1a、1c…フィルム状の成形物、1b、1d…フィルム状の成形体、2a、2b…回転キャン、3a、3b…巻き出しロール、4…プラズマ放電用電極、5a、5b…巻き取りロール、6a、6b…送り出し用ロール、7a、7b…パルス電源、9a、9b…高電圧パルス、10a、10b…ガス導入口、11a、11b…チャンバー

Claims (7)

  1. ポリオルガノシロキサン系化合物を含む層に、アルケン系ガス類、アルカジエン系ガス類、アルキン系ガス類、及び芳香族炭化水素系ガス類から選ばれる炭化水素系化合物のイオンが注入されて得られる層を有することを特徴とする成形体。
  2. ポリオルガノシロキサン系化合物を含む層に、プラズマイオン注入法により、アルケン系ガス類、アルカジエン系ガス類、アルキン系ガス類、及び芳香族炭化水素系ガス類から選ばれる炭化水素系化合物のイオンが注入されて得られる層を有することを特徴とする請求項1に記載の成形体。

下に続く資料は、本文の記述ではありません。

import Summits.QuantumFields.YangMills.Theorems.ColdStartUniversalityLatticeLangevinSharpCarreOfLipschitz
import Summits.QuantumFields.YangMills.Theorems.ColdStartUniversalityLatticeLangevinFunctionalInequalitiesOfCarre
import HarnessLib

/-!
# Route `ColdStartUniversality` (fixed-cut-off package, Bakry–Émery side): Shen–Zhu–Zhu's functional inequalities (4.11)–(4.13) on every torus
# in LIPSCHITZ FORM — `Var_(μ_β')(F) ≤ K⁻¹·Σ_e ℓ_e²` and `Ent_(μ_β')(F²) ≤ 2K⁻¹·Σ_e ℓ_e²`, `K = 1 − K₀/2`, from a frame-Hessian bound `K₀ < 2`

Helper file (seat `ym-line-csu-p1`, g38; `--supports stmt-QuantumFields-24809`).  For a `C³` function `f` of the real link coordinates whose
pull-back `F = f∘coords` is `ℓ_e`-Lipschitz in the link `e` (Frobenius distance of the `SU(2)` link matrices, other links frozen) — the form in
which Shen–Zhu–Zhu state Theorem 1.4 / Corollary 4.5 and in which the tree's named facts `shenZhuZhu_functionalInequalities`,
`SZZFunctionalInequalitiesWith`, `shenZhuZhu_bakryEmery_transfer` are typed — the sharp per-link count `sum_frameDeriv_sq_le_of_linkLipschitz`
(`Γ^A(f) ≤ 2Σ_e ℓ_e²`, i.e. `|∇_eF|² ≤ ℓ_e²`) inserted in `wilson_variance/entropy_le_of_carre_of_hessBound` gives:
* ★★ `wilson_variance_le_of_hessBound_of_linkLipschitz` — `∫(F − μF)² dμ_(β') ≤ (Σ_e ℓ_e²)/(1 − K₀/2)`;
* ★★ `wilson_entropy_le_of_hessBound_of_linkLipschitz` — `∫F²log F² dμ − (∫F²dμ)log∫F²dμ ≤ 2(Σ_e ℓ_e²)/(1 − K₀/2)`;
* ★★★ `wilson_variance_le_of_linkLipschitz_uniform`, `wilson_entropy_le_of_linkLipschitz_uniform` — with the tree's Hessian count `K₀ = 24|β'|`
  (`wilson_hessBound`): for EVERY `L` and every `|β'| < 1/12`, `Var ≤ (Σℓ_e²)/(1 − 12|β'|)` and `Ent(F²) ≤ 2(Σℓ_e²)/(1 − 12|β'|)` — Shen–Zhu–Zhu's
  Corollary 4.4 (4.11) for `SU(2)`, `d = 3`, at tree coupling `β' = 2β`, with the sharp constant `K = N/2 − 4dN|β| = 1 − 12|β'|` of the venture
  `YMGap` in place of their `K_S = 1 − 16|β'|` (`1/K_S ≥ 1/K`, so the printed statement follows).
THEOREMS ONLY, no definition, no sorry.  HONEST FRAMING: FIXED cut-off; "uniform" = uniform in the torus size `L`; the route's scaling
`β'_K → ∞` leaves the window `|β'| < 1/12`, so nothing here is `K`-uniform in the sense of `UniformColdStartMixing` (24809, ASIDE, not restated);
no crux, rung or summit statement is proved; the Yang–Mills mass gap is NOT proved.
-/

set_option autoImplicit false

noncomputable section

namespace Summit.QuantumFields.YangMills.Theorems.ColdStartUniversality

open MeasureTheory ProbabilityTheory Finset Filter Set Metric
open scoped BigOperators NNReal ENNReal Topology
open Literature.Probability.Process Literature.MathematicalPhysics.QuantumFieldTheory
open Literature.MathematicalPhysics.QuantumLattice (fundamentalRep fundamentalLatticeRep continuous_fundamentalRep)

variable {L : ℕ} [NeZero L]

/-! ## §1. The Lipschitz form under a Hessian bound `K₀` -/

/-- ★★ **Poincaré inequality in Lipschitz form under a Hessian bound** (Shen–Zhu–Zhu (4.11)/(4.13), variance half, `K_S ↦ K = 1 − K₀/2`):
if the frame Hessian of the plaquette function is bounded by `K₀ < 2`, then for every `C³` `f` whose pull-back is `ℓ_e`-Lipschitz in each link
`e` (Frobenius distance, other links frozen): `∫ (F − ∫F dμ_(β'))² dμ_(β') ≤ (Σ_e ℓ_e²)/(1 − K₀/2)`. [cite: ShenZhuZhu2022, §4 Corollary 4.4 (4.11) and Corollary 4.5 (4.13)] -/
theorem wilson_variance_le_of_hessBound_of_linkLipschitz (L : ℕ) [NeZero L] (β' K₀ : ℝ) (hK : K₀ < 2)
    (hHess : (∀ (V : (GaugeConfig 3 L (Matrix.specialUnitaryGroup (Fin 2) ℂ))) (Λ : (Edge 3 L × Fin (fundamentalLatticeRep 2).N × Fin (fundamentalLatticeRep 2).N × Bool → ℝ) →L[ℝ] ℝ),
      ∑ n : Edge 3 L × NoiseIdx (fundamentalLatticeRep 2).N, ∑ m : Edge 3 L × NoiseIdx (fundamentalLatticeRep 2).N,
        Λ ((fun q : Edge 3 L × Fin (fundamentalLatticeRep 2).N × Fin (fundamentalLatticeRep 2).N × Bool => if n.1 = q.1 then (fun z : ℂ => if q.2.2.2 then z.im else z.re) (((Real.sqrt 2 : ℂ) • ((fundamentalLatticeRep 2).lieProj (noiseDir n.2) * (fun (ee : Edge 3 L) => Matrix.of fun (i j : Fin (fundamentalLatticeRep 2).N) => (((fun (V : GaugeConfig 3 L (Matrix.specialUnitaryGroup (Fin 2) ℂ)) (q : Edge 3 L × Fin (fundamentalLatticeRep 2).N × Fin (fundamentalLatticeRep 2).N × Bool) => (fun z : ℂ => if q.2.2.2 then z.im else z.re) ((fundamentalRep (Fin 2) (V q.1) : Matrix (Fin 2) (Fin 2) ℂ) q.2.1 q.2.2.1)) V (ee, i, j, false) : ℝ) : ℂ) + (((fun (V : GaugeConfig 3 L (Matrix.specialUnitaryGroup (Fin 2) ℂ)) (q : Edge 3 L × Fin (fundamentalLatticeRep 2).N × Fin (fundamentalLatticeRep 2).N × Bool) => (fun z : ℂ => if q.2.2.2 then z.im else z.re) ((fundamentalRep (Fin 2) (V q.1) : Matrix (Fin 2) (Fin 2) ℂ) q.2.1 q.2.2.1)) V (ee, i, j, true) : ℝ) : ℂ) * Complex.I) q.1)) q.2.1 q.2.2.1) else 0)) * Λ ((fun q : Edge 3 L × Fin (fundamentalLatticeRep 2).N × Fin (fundamentalLatticeRep 2).N × Bool => if m.1 = q.1 then (fun z : ℂ => if q.2.2.2 then z.im else z.re) (((Real.sqrt 2 : ℂ) • ((fundamentalLatticeRep 2).lieProj (noiseDir m.2) * (fun (ee : Edge 3 L) => Matrix.of fun (i j : Fin (fundamentalLatticeRep 2).N) => (((fun (V : GaugeConfig 3 L (Matrix.specialUnitaryGroup (Fin 2) ℂ)) (q : Edge 3 L × Fin (fundamentalLatticeRep 2).N × Fin (fundamentalLatticeRep 2).N × Bool) => (fun z : ℂ => if q.2.2.2 then z.im else z.re) ((fundamentalRep (Fin 2) (V q.1) : Matrix (Fin 2) (Fin 2) ℂ) q.2.1 q.2.2.1)) V (ee, i, j, false) : ℝ) : ℂ) + (((fun (V : GaugeConfig 3 L (Matrix.specialUnitaryGroup (Fin 2) ℂ)) (q : Edge 3 L × Fin (fundamentalLatticeRep 2).N × Fin (fundamentalLatticeRep 2).N × Bool) => (fun z : ℂ => if q.2.2.2 then z.im else z.re) ((fundamentalRep (Fin 2) (V q.1) : Matrix (Fin 2) (Fin 2) ℂ) q.2.1 q.2.2.1)) V (ee, i, j, true) : ℝ) : ℂ) * Complex.I) q.1)) q.2.1 q.2.2.1) else 0)) *
          fderiv ℝ (fun z : (Edge 3 L × Fin (fundamentalLatticeRep 2).N × Fin (fundamentalLatticeRep 2).N × Bool → ℝ) => fderiv ℝ (fun y : (Edge 3 L × Fin (fundamentalLatticeRep 2).N × Fin (fundamentalLatticeRep 2).N × Bool → ℝ) => β' * ∑ p : Plaquette 3 L, (rootedLoop (fun (ee : Edge 3 L) (i j : Fin (fundamentalLatticeRep 2).N) => ((y (ee, i, j, false) : ℝ) : ℂ) + ((y (ee, i, j, true) : ℝ) : ℂ) * Complex.I) (p.1, p.2.1.1) p.2.1.2 false).trace.re) z (fun q : Edge 3 L × Fin (fundamentalLatticeRep 2).N × Fin (fundamentalLatticeRep 2).N × Bool => if m.1 = q.1 then (fun z : ℂ => if q.2.2.2 then z.im else z.re) (((Real.sqrt 2 : ℂ) • ((fundamentalLatticeRep 2).lieProj (noiseDir m.2) * (fun (ee : Edge 3 L) => Matrix.of fun (i j : Fin (fundamentalLatticeRep 2).N) => ((z (ee, i, j, false) : ℝ) : ℂ) + ((z (ee, i, j, true) : ℝ) : ℂ) * Complex.I) q.1)) q.2.1 q.2.2.1) else 0)) ((fun (V : GaugeConfig 3 L (Matrix.specialUnitaryGroup (Fin 2) ℂ)) (q : Edge 3 L × Fin (fundamentalLatticeRep 2).N × Fin (fundamentalLatticeRep 2).N × Bool) => (fun z : ℂ => if q.2.2.2 then z.im else z.re) ((fundamentalRep (Fin 2) (V q.1) : Matrix (Fin 2) (Fin 2) ℂ) q.2.1 q.2.2.1)) V) (fun q : Edge 3 L × Fin (fundamentalLatticeRep 2).N × Fin (fundamentalLatticeRep 2).N × Bool => if n.1 = q.1 then (fun z : ℂ => if q.2.2.2 then z.im else z.re) (((Real.sqrt 2 : ℂ) • ((fundamentalLatticeRep 2).lieProj (noiseDir n.2) * (fun (ee : Edge 3 L) => Matrix.of fun (i j : Fin (fundamentalLatticeRep 2).N) => (((fun (V : GaugeConfig 3 L (Matrix.specialUnitaryGroup (Fin 2) ℂ)) (q : Edge 3 L × Fin (fundamentalLatticeRep 2).N × Fin (fundamentalLatticeRep 2).N × Bool) => (fun z : ℂ => if q.2.2.2 then z.im else z.re) ((fundamentalRep (Fin 2) (V q.1) : Matrix (Fin 2) (Fin 2) ℂ) q.2.1 q.2.2.1)) V (ee, i, j, false) : ℝ) : ℂ) + (((fun (V : GaugeConfig 3 L (Matrix.specialUnitaryGroup (Fin 2) ℂ)) (q : Edge 3 L × Fin (fundamentalLatticeRep 2).N × Fin (fundamentalLatticeRep 2).N × Bool) => (fun z : ℂ => if q.2.2.2 then z.im else z.re) ((fundamentalRep (Fin 2) (V q.1) : Matrix (Fin 2) (Fin 2) ℂ) q.2.1 q.2.2.1)) V (ee, i, j, true) : ℝ) : ℂ) * Complex.I) q.1)) q.2.1 q.2.2.1) else 0)
        ≤ K₀ * ∑ n : Edge 3 L × NoiseIdx (fundamentalLatticeRep 2).N, (Λ (fun q : Edge 3 L × Fin (fundamentalLatticeRep 2).N × Fin (fundamentalLatticeRep 2).N × Bool => if n.1 = q.1 then (fun z : ℂ => if q.2.2.2 then z.im else z.re) (((Real.sqrt 2 : ℂ) • ((fundamentalLatticeRep 2).lieProj (noiseDir n.2) * (fun (ee : Edge 3 L) => Matrix.of fun (i j : Fin (fundamentalLatticeRep 2).N) => (((fun (V : GaugeConfig 3 L (Matrix.specialUnitaryGroup (Fin 2) ℂ)) (q : Edge 3 L × Fin (fundamentalLatticeRep 2).N × Fin (fundamentalLatticeRep 2).N × Bool) => (fun z : ℂ => if q.2.2.2 then z.im else z.re) ((fundamentalRep (Fin 2) (V q.1) : Matrix (Fin 2) (Fin 2) ℂ) q.2.1 q.2.2.1)) V (ee, i, j, false) : ℝ) : ℂ) + (((fun (V : GaugeConfig 3 L (Matrix.specialUnitaryGroup (Fin 2) ℂ)) (q : Edge 3 L × Fin (fundamentalLatticeRep 2).N × Fin (fundamentalLatticeRep 2).N × Bool) => (fun z : ℂ => if q.2.2.2 then z.im else z.re) ((fundamentalRep (Fin 2) (V q.1) : Matrix (Fin 2) (Fin 2) ℂ) q.2.1 q.2.2.1)) V (ee, i, j, true) : ℝ) : ℂ) * Complex.I) q.1)) q.2.1 q.2.2.1) else 0)) ^ 2))
    (f : (Edge 3 L × Fin 2 × Fin 2 × Bool → ℝ) → ℝ) (hf : ContDiff ℝ 3 f) {ℓ : Edge 3 L → ℝ} (hℓ : ∀ e, 0 ≤ ℓ e) :
    let coords : GaugeConfig 3 L (Matrix.specialUnitaryGroup (Fin 2) ℂ) → (Edge 3 L × Fin 2 × Fin 2 × Bool → ℝ) :=
      fun V q => (fun z : ℂ => if q.2.2.2 then z.im else z.re)
        ((fundamentalRep (Fin 2) (V q.1) : Matrix (Fin 2) (Fin 2) ℂ) q.2.1 q.2.2.1)
    (∀ (e : Edge 3 L) (y y' : (GaugeConfig 3 L (Matrix.specialUnitaryGroup (Fin 2) ℂ))), (∀ e', e' ≠ e → y e' = y' e') →
      |f (coords y) - f (coords y')| ≤ ℓ e * frobNorm ((y e : Matrix (Fin 2) (Fin 2) ℂ) - (y' e : Matrix (Fin 2) (Fin 2) ℂ))) →
    ∫ V, (f (coords V) - ∫ V', f (coords V') ∂(wilsonMeasure (d := 3) (L := L) (fundamentalRep (Fin 2)) β')) ^ 2 ∂(wilsonMeasure (d := 3) (L := L) (fundamentalRep (Fin 2)) β') ≤ (∑ e : Edge 3 L, ℓ e ^ 2) / (1 - K₀ / 2) := by
  intro coords hLip
  classical
  let A : GaugeConfig 3 L (Matrix.specialUnitaryGroup (Fin 2) ℂ) → (Edge 3 L × Fin 2 × Fin 2 × Bool) →
        (Edge 3 L × Fin 2 × Fin 2 × Bool) → ℝ := fun V i j =>
      ∑ n : Edge 3 L × NoiseIdx 2,
        (if n.1 = i.1 then (fun z : ℂ => if i.2.2.2 then z.im else z.re)
          ((latticeLangevinDynamics (fundamentalLatticeRep 2) β').noise
            (matrixConfig (fundamentalRep (Fin 2)) V) i.1 n.2 i.2.1 i.2.2.1) else 0) *
        (if n.1 = j.1 then (fun z : ℂ => if j.2.2.2 then z.im else z.re)
          ((latticeLangevinDynamics (fundamentalLatticeRep 2) β').noise
            (matrixConfig (fundamentalRep (Fin 2)) V) j.1 n.2 j.2.1 j.2.2.1) else 0)
  have hf1 : ContDiff ℝ 1 f := hf.of_le (by norm_num)
  have hcarre : ∀ V : (GaugeConfig 3 L (Matrix.specialUnitaryGroup (Fin 2) ℂ)), (∑ i : Edge 3 L × Fin 2 × Fin 2 × Bool, ∑ j : Edge 3 L × Fin 2 × Fin 2 × Bool, fderiv ℝ f (coords V) (Pi.single i 1) * fderiv ℝ f (coords V) (Pi.single j 1) * A V i j) ≤ ∑ e : Edge 3 L, 2 * ℓ e ^ 2 := by
    intro V
    have hframe : (∑ i : Edge 3 L × Fin 2 × Fin 2 × Bool, ∑ j : Edge 3 L × Fin 2 × Fin 2 × Bool, fderiv ℝ f (coords V) (Pi.single i 1) * fderiv ℝ f (coords V) (Pi.single j 1) * A V i j) =
        ∑ n : Edge 3 L × NoiseIdx (fundamentalLatticeRep 2).N, fderiv ℝ f (coords V) (fun q : Edge 3 L × Fin (fundamentalLatticeRep 2).N × Fin (fundamentalLatticeRep 2).N × Bool => if n.1 = q.1 then (fun z : ℂ => if q.2.2.2 then z.im else z.re) (((Real.sqrt 2 : ℂ) • ((fundamentalLatticeRep 2).lieProj (noiseDir n.2) * (fun (ee : Edge 3 L) => Matrix.of fun (i j : Fin (fundamentalLatticeRep 2).N) => ((coords V (ee, i, j, false) : ℝ) : ℂ) + ((coords V (ee, i, j, true) : ℝ) : ℂ) * Complex.I) q.1)) q.2.1 q.2.2.1) else 0) * fderiv ℝ f (coords V) (fun q : Edge 3 L × Fin (fundamentalLatticeRep 2).N × Fin (fundamentalLatticeRep 2).N × Bool => if n.1 = q.1 then (fun z : ℂ => if q.2.2.2 then z.im else z.re) (((Real.sqrt 2 : ℂ) • ((fundamentalLatticeRep 2).lieProj (noiseDir n.2) * (fun (ee : Edge 3 L) => Matrix.of fun (i j : Fin (fundamentalLatticeRep 2).N) => ((coords V (ee, i, j, false) : ℝ) : ℂ) + ((coords V (ee, i, j, true) : ℝ) : ℂ) * Complex.I) q.1)) q.2.1 q.2.2.1) else 0) :=
      carre_eq_sum_frameDeriv_mul L β' f f V
    rw [hframe, Fintype.sum_prod_type]
    exact Finset.sum_le_sum fun e _ => sum_frameDeriv_sq_le_of_linkLipschitz hf1 e (hℓ e) (fun y y' hy => hLip e y y' hy) V
  have h := wilson_variance_le_of_carre_of_hessBound L β' K₀ hK hHess f hf (∑ e : Edge 3 L, 2 * ℓ e ^ 2) hcarre
  have hρ : 0 < 1 - K₀ / 2 := by linarith
  have e2 : (∑ e : Edge 3 L, 2 * ℓ e ^ 2) / (2 * (1 - K₀ / 2)) = (∑ e : Edge 3 L, ℓ e ^ 2) / (1 - K₀ / 2) := by
    rw [← Finset.mul_sum, mul_div_mul_left _ _ (two_ne_zero)]
  rw [e2] at h
  exact h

  3. 40℃、相対湿度90%雰囲気下での水蒸気透過率が1.5g/m/day以下であることを特徴とする請求項1または2に記載の成形体。
  4. ポリオルガノシロキサン系化合物を含む層を表面部に有する成形物の、前記ポリオルガノシロキサン系化合物を含む層の表面部に、アルケン系ガス類、アルカジエン系ガス類、アルキン系ガス類、及び芳香族炭化水素系ガス類から選ばれる炭化水素系化合物のイオンを注入する工程を有する請求項1に記載の成形体の製造方法。
  5. ポリオルガノシロキサン系化合物を含む層を表面部に有する長尺の成形物を一定方向に搬送しながら、前記ポリオルガノシロキサン系化合物を含む層に、アルケン系ガス類、アルカジエン系ガス類、アルキン系ガス類、及び芳香族炭化水素系ガス類から選ばれる炭化水素系化合物のイオンを注入することを特徴とする請求項4に記載の成形体の製造方法。
  6. 請求項1〜3のいずれかに記載の成形体からなる電子デバイス用部材。
  7. 請求項6に記載の電子デバイス用部材を備える電子デバイス。